*** Opening of Entries provided ***

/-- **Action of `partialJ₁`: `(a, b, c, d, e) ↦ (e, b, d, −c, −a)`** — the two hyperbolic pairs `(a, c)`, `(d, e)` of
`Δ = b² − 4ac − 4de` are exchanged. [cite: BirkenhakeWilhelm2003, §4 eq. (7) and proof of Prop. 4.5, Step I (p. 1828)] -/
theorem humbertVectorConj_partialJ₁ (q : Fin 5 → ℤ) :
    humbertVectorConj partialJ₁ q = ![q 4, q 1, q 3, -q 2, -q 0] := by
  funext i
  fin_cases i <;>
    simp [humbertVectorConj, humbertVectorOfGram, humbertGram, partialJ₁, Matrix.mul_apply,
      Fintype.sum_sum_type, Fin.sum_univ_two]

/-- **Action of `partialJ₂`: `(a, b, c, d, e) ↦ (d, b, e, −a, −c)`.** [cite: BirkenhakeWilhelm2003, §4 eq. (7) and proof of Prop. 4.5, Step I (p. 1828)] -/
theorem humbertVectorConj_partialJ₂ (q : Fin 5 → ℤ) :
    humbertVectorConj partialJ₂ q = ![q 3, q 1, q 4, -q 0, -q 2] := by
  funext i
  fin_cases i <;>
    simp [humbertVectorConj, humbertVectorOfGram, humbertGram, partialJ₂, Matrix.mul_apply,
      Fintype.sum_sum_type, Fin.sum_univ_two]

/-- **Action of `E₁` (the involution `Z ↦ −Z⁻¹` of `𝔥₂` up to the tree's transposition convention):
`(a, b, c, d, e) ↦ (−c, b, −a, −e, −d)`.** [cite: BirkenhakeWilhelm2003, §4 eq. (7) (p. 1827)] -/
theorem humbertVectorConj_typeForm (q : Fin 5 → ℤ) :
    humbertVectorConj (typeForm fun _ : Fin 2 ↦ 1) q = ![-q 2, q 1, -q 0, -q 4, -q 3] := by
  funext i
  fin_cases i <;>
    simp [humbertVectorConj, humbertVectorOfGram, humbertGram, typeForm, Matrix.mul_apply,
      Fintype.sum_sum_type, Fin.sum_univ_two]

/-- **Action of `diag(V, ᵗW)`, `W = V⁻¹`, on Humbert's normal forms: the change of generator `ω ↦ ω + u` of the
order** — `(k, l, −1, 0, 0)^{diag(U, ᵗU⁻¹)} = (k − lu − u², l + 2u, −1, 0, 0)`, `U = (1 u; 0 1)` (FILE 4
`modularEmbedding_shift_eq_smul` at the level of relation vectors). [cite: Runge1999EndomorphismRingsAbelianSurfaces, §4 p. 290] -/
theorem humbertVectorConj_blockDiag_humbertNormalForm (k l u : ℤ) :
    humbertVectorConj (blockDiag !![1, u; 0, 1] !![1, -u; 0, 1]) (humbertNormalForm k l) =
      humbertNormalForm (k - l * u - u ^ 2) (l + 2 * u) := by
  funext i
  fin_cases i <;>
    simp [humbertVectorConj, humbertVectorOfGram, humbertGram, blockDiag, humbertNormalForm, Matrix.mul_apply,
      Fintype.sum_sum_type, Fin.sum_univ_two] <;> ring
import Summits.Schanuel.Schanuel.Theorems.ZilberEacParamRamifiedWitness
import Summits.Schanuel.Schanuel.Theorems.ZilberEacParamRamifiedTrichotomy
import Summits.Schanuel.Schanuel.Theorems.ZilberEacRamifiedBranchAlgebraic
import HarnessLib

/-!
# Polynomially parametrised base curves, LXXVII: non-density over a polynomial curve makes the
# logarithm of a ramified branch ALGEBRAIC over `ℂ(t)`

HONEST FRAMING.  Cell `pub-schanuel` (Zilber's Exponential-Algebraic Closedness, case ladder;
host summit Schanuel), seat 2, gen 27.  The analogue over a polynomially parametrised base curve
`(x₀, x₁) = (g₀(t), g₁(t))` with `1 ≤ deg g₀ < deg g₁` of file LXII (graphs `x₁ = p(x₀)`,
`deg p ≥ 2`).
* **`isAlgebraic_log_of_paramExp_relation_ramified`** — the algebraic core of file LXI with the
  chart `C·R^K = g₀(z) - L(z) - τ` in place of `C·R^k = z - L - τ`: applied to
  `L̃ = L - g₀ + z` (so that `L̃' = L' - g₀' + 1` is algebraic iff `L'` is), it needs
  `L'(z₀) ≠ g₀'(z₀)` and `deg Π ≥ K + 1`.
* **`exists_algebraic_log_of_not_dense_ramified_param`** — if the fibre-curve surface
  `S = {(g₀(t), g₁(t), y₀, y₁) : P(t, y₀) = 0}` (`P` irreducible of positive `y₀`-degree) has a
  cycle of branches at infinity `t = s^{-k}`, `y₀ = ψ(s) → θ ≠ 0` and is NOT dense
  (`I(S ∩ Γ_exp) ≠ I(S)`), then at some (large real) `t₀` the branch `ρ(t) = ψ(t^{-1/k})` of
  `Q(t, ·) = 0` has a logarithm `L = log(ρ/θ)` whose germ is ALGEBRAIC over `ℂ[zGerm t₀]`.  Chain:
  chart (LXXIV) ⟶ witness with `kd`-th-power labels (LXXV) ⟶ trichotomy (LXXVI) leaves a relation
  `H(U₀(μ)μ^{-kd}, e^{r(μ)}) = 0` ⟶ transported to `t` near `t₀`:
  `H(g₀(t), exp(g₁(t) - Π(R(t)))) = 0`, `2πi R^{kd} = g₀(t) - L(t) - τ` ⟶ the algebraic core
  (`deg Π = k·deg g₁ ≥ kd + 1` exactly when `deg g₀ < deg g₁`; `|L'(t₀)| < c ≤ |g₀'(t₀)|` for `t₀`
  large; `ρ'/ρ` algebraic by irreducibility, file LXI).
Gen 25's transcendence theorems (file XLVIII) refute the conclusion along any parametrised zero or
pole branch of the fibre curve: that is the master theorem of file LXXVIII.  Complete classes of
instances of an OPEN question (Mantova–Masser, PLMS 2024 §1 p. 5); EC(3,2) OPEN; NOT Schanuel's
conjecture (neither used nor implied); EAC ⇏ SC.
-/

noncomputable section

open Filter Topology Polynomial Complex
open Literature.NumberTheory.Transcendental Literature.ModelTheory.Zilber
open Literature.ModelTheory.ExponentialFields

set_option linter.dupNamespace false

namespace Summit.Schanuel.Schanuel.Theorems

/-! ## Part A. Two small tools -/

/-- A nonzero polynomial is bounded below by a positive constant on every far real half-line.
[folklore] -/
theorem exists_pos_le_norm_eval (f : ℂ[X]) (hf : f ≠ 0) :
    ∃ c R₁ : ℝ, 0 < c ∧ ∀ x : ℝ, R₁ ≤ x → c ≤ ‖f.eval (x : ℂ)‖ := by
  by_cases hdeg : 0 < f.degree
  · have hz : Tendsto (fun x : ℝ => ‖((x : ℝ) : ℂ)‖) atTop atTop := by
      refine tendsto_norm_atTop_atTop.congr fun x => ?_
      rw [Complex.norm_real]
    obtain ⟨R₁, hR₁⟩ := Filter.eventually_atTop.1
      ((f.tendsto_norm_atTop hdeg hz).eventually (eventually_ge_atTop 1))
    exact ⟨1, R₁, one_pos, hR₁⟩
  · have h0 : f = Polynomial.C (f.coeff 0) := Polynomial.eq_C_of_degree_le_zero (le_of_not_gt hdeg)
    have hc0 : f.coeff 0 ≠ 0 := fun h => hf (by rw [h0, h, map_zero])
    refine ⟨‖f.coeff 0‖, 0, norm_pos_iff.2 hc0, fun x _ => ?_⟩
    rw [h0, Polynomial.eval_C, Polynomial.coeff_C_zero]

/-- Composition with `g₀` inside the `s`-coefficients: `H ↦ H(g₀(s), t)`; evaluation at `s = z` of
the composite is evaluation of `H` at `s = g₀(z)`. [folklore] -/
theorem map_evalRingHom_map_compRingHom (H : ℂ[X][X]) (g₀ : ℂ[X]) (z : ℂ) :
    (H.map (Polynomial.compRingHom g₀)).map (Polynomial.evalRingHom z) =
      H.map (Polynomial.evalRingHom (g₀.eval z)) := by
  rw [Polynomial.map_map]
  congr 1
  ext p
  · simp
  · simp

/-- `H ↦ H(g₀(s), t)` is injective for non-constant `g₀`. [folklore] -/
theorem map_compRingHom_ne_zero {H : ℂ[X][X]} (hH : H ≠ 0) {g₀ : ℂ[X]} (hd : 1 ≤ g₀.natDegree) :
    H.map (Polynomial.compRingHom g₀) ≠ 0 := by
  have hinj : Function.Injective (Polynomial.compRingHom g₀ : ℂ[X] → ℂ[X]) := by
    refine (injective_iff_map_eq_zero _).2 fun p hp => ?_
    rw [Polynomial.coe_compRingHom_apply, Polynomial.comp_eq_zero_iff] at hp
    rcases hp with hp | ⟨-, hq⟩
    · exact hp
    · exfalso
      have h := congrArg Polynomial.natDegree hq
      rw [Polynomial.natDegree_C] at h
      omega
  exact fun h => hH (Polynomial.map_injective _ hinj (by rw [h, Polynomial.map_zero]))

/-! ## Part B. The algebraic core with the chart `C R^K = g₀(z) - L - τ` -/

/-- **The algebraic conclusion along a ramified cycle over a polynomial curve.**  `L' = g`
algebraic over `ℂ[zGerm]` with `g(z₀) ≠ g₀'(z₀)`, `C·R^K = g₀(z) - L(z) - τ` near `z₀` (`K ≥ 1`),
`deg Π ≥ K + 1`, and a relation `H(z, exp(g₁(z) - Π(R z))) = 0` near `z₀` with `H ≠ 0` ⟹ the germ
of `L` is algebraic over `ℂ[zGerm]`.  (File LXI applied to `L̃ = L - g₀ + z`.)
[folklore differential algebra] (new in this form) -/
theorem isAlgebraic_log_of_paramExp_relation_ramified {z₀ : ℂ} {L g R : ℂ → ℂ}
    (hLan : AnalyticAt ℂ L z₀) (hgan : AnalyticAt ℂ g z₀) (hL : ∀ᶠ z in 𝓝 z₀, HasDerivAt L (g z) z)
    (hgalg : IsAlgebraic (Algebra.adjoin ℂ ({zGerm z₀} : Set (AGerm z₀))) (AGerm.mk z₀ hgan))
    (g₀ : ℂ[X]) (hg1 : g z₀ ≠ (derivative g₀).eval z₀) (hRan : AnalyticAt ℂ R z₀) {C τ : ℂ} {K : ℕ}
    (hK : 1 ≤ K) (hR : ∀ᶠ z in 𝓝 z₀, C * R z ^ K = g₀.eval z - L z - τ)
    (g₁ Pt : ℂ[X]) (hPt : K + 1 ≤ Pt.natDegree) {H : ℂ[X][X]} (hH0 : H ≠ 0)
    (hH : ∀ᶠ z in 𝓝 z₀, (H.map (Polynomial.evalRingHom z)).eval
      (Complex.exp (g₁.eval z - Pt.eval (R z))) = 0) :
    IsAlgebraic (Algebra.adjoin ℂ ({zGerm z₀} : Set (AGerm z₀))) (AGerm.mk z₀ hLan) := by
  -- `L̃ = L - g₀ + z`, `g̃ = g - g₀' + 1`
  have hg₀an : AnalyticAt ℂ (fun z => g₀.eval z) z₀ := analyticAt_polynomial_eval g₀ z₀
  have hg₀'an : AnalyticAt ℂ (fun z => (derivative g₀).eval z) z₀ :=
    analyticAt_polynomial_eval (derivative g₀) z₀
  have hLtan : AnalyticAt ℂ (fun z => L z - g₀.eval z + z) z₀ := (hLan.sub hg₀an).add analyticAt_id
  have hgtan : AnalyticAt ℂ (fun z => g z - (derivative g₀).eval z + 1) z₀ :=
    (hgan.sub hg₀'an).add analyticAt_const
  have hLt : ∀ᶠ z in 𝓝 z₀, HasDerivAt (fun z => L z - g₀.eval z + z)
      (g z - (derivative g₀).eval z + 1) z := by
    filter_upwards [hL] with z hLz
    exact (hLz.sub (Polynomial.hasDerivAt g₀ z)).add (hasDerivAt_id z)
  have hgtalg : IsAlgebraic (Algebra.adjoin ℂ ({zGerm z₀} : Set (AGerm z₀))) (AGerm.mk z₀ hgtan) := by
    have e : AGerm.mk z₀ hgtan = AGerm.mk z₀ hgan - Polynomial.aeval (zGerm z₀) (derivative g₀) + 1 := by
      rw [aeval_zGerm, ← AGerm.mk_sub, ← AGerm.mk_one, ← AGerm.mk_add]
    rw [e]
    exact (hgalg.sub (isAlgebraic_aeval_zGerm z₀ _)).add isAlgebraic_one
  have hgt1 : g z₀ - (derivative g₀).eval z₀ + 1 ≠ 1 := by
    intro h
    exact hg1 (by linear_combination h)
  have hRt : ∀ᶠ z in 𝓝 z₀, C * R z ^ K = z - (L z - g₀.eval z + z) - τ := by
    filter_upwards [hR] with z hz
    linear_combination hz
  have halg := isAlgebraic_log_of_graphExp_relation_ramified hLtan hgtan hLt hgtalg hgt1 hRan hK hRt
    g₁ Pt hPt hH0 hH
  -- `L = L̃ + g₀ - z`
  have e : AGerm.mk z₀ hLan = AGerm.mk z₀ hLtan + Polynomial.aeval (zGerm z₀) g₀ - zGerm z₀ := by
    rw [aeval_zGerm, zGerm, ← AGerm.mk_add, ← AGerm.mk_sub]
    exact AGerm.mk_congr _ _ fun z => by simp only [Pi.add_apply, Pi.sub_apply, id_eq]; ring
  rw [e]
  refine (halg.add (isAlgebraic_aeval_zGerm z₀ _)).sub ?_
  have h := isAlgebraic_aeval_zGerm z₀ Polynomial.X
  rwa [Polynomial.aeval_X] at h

*** Close of Entries provided ***

When a line in the material above includes "hdeg", report that line by copying it.

  by_cases hdeg : 0 < f.degree
      ((f.tendsto_norm_atTop hdeg hz).eventually (eventually_ge_atTop 1))
  · have h0 : f = Polynomial.C (f.coeff 0) := Polynomial.eq_C_of_degree_le_zero (le_of_not_gt hdeg)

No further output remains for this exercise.